Chinese law now encourages patients to present a certificate showing that they, friends or relatives have donated blood when they need to tap the national supply. Some hospitals will not provide blood without these certificates.
The effect has been to penalize chronically ill patients who depend on regular or large transfusions, as well as those who cannot count on family and friends nearby.
Selling certificates
Chinese law also limits individual whole blood donations to twice a year, and provinces rarely share blood.

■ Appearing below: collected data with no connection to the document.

/-!
# [OURS · L1 W1.3] The rung-1 content Prop on `𝒞_can` FAILS IN EVERY CHARACTERISTIC: for every prime `p` and every field
# `K` of characteristic `p`, `¬ CampaignW13RFlatCanonicalPos p K u` on `K[x,y,z,u]` (seat res-L1-s13-pv-1, g2)

LADDER-RESOLUTION rung L (rescue), cell `res-hironaka`, RESCUE-SEED slot W1.3 (architecture bypass, reading R-flat), F7′ row 1.
Uniform version of p501051 (`p = 2`, Narasimhan), p503083 (`p = 2`, surface) and p507090 (`p = 3`). THE FAMILY: for a prime `p`
put
  `Q_p(x,y,z) = x·(y − z)^{p−1} − y·z·Σ_{j=0}^{p−2} y^j z^{p−2−j}`   (homogeneous of degree `p`),
  `g_p = u^p + z^p·Q_p(x,y,z)`   (head; `ε_p = z^p Q_p` is free of `u`, `ord ε_p = 2p > q = p`).
KEY IDENTITY (`Qp_mul`, `Qp_shift_mul`; any commutative ring of characteristic `p`): `(y−z)·Q_p = x(y−z)^p − y^p z + y z^p`,
whence `Q_p(s+a, s+b, s+c) = s^p + Q_p(a,b,c)` — `Q_p` is ADDITIVE AT THE DIAGONAL (freshman's dream for `(s+b)^p`,
`(b−c)^p`). Hence along the arc `γ(t) = (t, t, t, −t²)`: `g_p(γ + v) = v₃^p + t^p·Q_p(v) + t^p·v₂^p + v₂^p·Q_p(v) ∈ (v)^p`
(`AllP_taylor`, `AllP_taylor_mem`), i.e. EVERY Hasse derivative of `g_p` of order `< p` vanishes along `γ` — the arc lies in
the order-`≥ p` locus `top(g_p, p)` — while `u^p∘γ = (−t²)^p ≠ 0`. By the general arc criterion p506602:
`u^p ∉ ℘_alg(((g_p), p), 1)` (`AllP_tail_pow_not_mem`; stalk form `AllP_mul_tail_pow_not_mem`). The datum (`e = 1`, tail
`u`, `r = 0`) is CANONICAL (`AllP_isCanonicalChain`: every monomial of `ε_p` carries `x¹` or `y^{j+1}` with `j+1 ≤ p−1`),
so **`¬ CampaignW13RFlatCanonicalPos p K (3 : Fin 4)` for every prime `p` and every field `K` of characteristic `p`**
(`Campaign.not_CampaignW13RFlatCanonicalPos_allChar`).

Reading (prover's words; AI bookkeeping weaker than expert review): the R-flat rung-1 feed on the coordinate-bound canonical
class fails uniformly in the characteristic — «large `p`» is no refuge; what survives is class-wise (𝒞_Diff p482051, affine
parity p504584) and presentation-wise (p503641). Caveat of record: nothing here bears on L-G4 / (127).

HONEST FRAMING. OURS statements about the OURS bypass objects (bound algebraic `℘`, row 003 U17_2; candidate U17_4 not used);
nothing here is a statement of H. Hironaka's manuscript [Hironaka2017] (2017-03-23, lit key `paper:url-3343fd9e678b`); no claim
about resolution of singularities in positive characteristic. All decls `[folklore]`, sorry-free.
-/

noncomputable section

set_option linter.dupNamespace false -- mandated namespace of this single-conjunct summit

namespace Summit.ResolutionOfSingularities.ResolutionOfSingularities.Theorems.Campaign

open MvPolynomial
open Literature.AlgebraicGeometry.Resolution
open Literature.AlgebraicGeometry.Hironaka2017
open Literature.AlgebraicGeometry.Hironaka2017.S09LLUED (LLChainData)

namespace W13

/-! ## §1 The additive form `Q_p` in any commutative ring of characteristic `p` -/

section Ring

variable {R : Type*} [CommRing R] (p : ℕ) [hp : Fact p.Prime] [CharP R p]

To meet demand, a new generation of blood heads have moved in, paying people off the street to donate blood at a state blood bank and selling their donation certificates to those in need.
The blood heads include men like Zhang, a 25-year-old from the northeastern province of Jilin. His terms: 1,000 yuan (US$160) for every 100 cc (3.4 fl oz) he gets donated into the blood bank. All he needs, beyond money, is a day’s notice, the name of the hospital and the blood type of the patient.
Just under 1 percent of China’s population donated blood in 2011, the most recent year for which figures are available, according to the World Health Organization — at the lower end of the WHO’s recommended range. That year, blood donations rose 5 percent to 4,164 tons, according to China’s National Health and Family Planning Commission.
Blood stocks in many places remain low, and dip even lower at times such as the Chinese New Year. In Changsha, capital of central China’s Hunan Province, a blood donation center official said blood stores were currently a third of the levels considered safe. All but essential surgeries have been postponed.